(Assigned task): Search the records that follow and extract every line containing the string "obtain".

(Items from a dataset)
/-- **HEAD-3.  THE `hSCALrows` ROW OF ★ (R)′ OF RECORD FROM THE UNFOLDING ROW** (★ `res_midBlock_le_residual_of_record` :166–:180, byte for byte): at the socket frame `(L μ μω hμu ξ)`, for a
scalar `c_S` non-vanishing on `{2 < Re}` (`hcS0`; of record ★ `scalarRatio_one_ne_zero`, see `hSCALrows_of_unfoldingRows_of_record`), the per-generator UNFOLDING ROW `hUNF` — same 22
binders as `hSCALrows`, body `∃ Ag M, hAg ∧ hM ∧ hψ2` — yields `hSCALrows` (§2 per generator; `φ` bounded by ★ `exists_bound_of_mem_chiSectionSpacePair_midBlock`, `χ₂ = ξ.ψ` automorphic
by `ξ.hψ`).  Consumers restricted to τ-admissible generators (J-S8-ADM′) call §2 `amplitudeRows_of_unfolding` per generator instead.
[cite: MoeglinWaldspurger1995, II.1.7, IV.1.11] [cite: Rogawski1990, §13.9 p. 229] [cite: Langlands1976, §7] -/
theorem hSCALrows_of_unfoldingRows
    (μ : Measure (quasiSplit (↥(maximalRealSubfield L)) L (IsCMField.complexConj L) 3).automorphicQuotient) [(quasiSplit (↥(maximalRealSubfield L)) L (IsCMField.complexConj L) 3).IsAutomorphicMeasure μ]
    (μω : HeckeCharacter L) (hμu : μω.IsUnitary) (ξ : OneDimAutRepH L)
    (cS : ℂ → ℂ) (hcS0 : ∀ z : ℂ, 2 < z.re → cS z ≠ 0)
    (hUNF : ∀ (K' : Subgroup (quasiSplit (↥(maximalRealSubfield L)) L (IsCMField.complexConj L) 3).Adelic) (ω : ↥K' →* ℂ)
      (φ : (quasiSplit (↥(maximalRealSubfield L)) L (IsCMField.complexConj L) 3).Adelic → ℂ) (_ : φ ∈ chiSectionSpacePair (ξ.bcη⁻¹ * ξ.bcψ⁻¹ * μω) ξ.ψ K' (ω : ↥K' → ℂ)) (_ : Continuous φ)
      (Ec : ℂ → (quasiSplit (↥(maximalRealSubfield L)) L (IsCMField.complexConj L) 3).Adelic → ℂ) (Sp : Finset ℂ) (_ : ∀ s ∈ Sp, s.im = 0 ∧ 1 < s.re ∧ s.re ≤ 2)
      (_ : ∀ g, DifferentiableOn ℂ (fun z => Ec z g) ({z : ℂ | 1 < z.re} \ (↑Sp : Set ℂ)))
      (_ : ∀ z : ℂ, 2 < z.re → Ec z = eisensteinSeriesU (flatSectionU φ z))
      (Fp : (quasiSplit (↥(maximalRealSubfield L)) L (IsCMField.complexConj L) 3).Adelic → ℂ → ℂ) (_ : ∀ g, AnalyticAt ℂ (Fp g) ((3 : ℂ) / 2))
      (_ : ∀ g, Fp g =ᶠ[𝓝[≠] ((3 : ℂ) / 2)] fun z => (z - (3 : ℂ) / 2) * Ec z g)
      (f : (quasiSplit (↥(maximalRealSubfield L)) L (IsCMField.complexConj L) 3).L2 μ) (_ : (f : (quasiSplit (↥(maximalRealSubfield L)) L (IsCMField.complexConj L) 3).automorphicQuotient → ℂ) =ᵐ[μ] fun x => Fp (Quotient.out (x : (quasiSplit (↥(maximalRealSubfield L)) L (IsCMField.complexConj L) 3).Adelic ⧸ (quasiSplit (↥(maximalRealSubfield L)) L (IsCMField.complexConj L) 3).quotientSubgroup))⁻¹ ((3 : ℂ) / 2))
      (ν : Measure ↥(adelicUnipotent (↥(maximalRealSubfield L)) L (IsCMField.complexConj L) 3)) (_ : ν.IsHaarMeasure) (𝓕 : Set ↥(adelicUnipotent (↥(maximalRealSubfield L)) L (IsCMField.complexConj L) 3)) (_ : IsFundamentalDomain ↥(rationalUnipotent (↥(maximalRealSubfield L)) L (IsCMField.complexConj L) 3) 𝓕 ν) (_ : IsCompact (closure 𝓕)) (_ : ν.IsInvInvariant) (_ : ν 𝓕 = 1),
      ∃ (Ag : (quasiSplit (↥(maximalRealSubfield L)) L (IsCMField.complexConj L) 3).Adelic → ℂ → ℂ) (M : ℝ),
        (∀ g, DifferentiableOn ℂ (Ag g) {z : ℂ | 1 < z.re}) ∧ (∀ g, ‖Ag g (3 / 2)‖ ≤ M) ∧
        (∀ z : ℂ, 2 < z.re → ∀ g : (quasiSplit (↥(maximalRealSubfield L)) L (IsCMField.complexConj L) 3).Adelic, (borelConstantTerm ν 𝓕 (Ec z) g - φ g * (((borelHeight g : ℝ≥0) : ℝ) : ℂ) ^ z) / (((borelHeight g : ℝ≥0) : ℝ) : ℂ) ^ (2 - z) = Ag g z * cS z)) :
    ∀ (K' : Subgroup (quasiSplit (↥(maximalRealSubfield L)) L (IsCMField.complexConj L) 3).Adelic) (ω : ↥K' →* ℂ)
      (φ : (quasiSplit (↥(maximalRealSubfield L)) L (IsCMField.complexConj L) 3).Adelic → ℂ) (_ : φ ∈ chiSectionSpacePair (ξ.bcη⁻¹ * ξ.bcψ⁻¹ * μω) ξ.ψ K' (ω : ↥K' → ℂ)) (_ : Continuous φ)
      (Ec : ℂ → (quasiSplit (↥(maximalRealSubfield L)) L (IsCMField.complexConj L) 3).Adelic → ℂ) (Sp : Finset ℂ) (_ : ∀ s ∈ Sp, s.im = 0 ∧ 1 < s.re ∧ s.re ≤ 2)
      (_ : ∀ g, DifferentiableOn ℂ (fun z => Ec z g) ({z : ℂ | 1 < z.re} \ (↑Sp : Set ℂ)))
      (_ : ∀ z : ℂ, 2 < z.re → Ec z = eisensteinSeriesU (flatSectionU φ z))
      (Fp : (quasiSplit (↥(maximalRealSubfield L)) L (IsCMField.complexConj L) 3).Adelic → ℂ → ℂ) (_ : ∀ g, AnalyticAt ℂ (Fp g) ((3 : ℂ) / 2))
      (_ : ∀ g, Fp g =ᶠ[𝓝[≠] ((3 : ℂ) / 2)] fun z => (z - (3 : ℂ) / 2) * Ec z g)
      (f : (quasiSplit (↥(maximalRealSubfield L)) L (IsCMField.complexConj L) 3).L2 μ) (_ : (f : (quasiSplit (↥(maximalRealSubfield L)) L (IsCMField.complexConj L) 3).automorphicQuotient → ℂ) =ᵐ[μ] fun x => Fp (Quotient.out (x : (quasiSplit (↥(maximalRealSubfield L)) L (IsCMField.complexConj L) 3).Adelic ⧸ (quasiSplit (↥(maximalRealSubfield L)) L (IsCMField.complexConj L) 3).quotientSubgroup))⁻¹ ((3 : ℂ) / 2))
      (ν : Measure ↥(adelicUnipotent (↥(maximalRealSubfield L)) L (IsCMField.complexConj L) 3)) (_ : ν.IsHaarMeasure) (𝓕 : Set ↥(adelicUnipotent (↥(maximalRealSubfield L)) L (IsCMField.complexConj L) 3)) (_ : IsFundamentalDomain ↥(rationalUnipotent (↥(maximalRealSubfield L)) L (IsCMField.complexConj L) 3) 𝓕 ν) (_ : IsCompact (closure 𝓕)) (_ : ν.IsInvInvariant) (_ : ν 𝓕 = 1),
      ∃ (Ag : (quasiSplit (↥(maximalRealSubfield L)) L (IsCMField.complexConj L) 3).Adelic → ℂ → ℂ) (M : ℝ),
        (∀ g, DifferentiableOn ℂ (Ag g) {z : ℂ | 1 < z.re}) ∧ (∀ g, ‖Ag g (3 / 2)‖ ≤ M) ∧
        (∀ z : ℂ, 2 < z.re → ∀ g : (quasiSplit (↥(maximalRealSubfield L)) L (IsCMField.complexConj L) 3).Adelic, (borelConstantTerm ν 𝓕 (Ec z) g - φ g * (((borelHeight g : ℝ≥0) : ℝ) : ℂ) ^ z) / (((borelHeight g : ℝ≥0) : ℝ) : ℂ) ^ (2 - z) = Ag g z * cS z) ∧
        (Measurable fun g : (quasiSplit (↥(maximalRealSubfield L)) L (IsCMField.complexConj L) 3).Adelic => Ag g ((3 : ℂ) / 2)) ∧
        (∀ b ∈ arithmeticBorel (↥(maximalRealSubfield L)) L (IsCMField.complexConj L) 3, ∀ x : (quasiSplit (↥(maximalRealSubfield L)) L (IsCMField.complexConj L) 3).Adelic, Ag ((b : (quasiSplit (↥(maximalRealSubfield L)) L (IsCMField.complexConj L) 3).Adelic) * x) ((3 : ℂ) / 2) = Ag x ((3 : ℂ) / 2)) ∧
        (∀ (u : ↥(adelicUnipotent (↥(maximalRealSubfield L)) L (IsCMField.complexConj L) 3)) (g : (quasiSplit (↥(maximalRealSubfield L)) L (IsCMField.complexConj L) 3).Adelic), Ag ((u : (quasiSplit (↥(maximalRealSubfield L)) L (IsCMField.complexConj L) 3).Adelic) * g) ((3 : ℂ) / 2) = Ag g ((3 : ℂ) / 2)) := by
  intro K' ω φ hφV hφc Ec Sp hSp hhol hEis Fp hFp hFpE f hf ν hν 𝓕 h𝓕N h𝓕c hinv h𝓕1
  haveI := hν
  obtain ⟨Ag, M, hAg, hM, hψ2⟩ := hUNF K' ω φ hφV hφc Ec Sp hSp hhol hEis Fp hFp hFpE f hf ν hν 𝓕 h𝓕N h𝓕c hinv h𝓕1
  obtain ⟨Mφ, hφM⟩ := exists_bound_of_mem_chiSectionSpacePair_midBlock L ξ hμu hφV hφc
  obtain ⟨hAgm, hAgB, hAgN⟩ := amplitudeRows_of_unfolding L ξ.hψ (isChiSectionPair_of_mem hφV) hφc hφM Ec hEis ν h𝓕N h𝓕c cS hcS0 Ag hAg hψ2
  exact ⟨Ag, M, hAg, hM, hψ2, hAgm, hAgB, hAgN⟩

(Result for this task):
  obtain ⟨Ag, M, hAg, hM, hψ2⟩ := hUNF K' ω φ hφV hφc Ec Sp hSp hhol hEis Fp hFp hFpE f hf ν hν 𝓕 h𝓕N h𝓕c hinv h𝓕1
  obtain ⟨Mφ, hφM⟩ := exists_bound_of_mem_chiSectionSpacePair_midBlock L ξ hμu hφV hφc
  obtain ⟨hAgm, hAgB, hAgN⟩ := amplitudeRows_of_unfolding L ξ.hψ (isChiSectionPair_of_mem hφV) hφc hφM Ec hEis ν h𝓕N h𝓕c cS hcS0 Ag hAg hψ2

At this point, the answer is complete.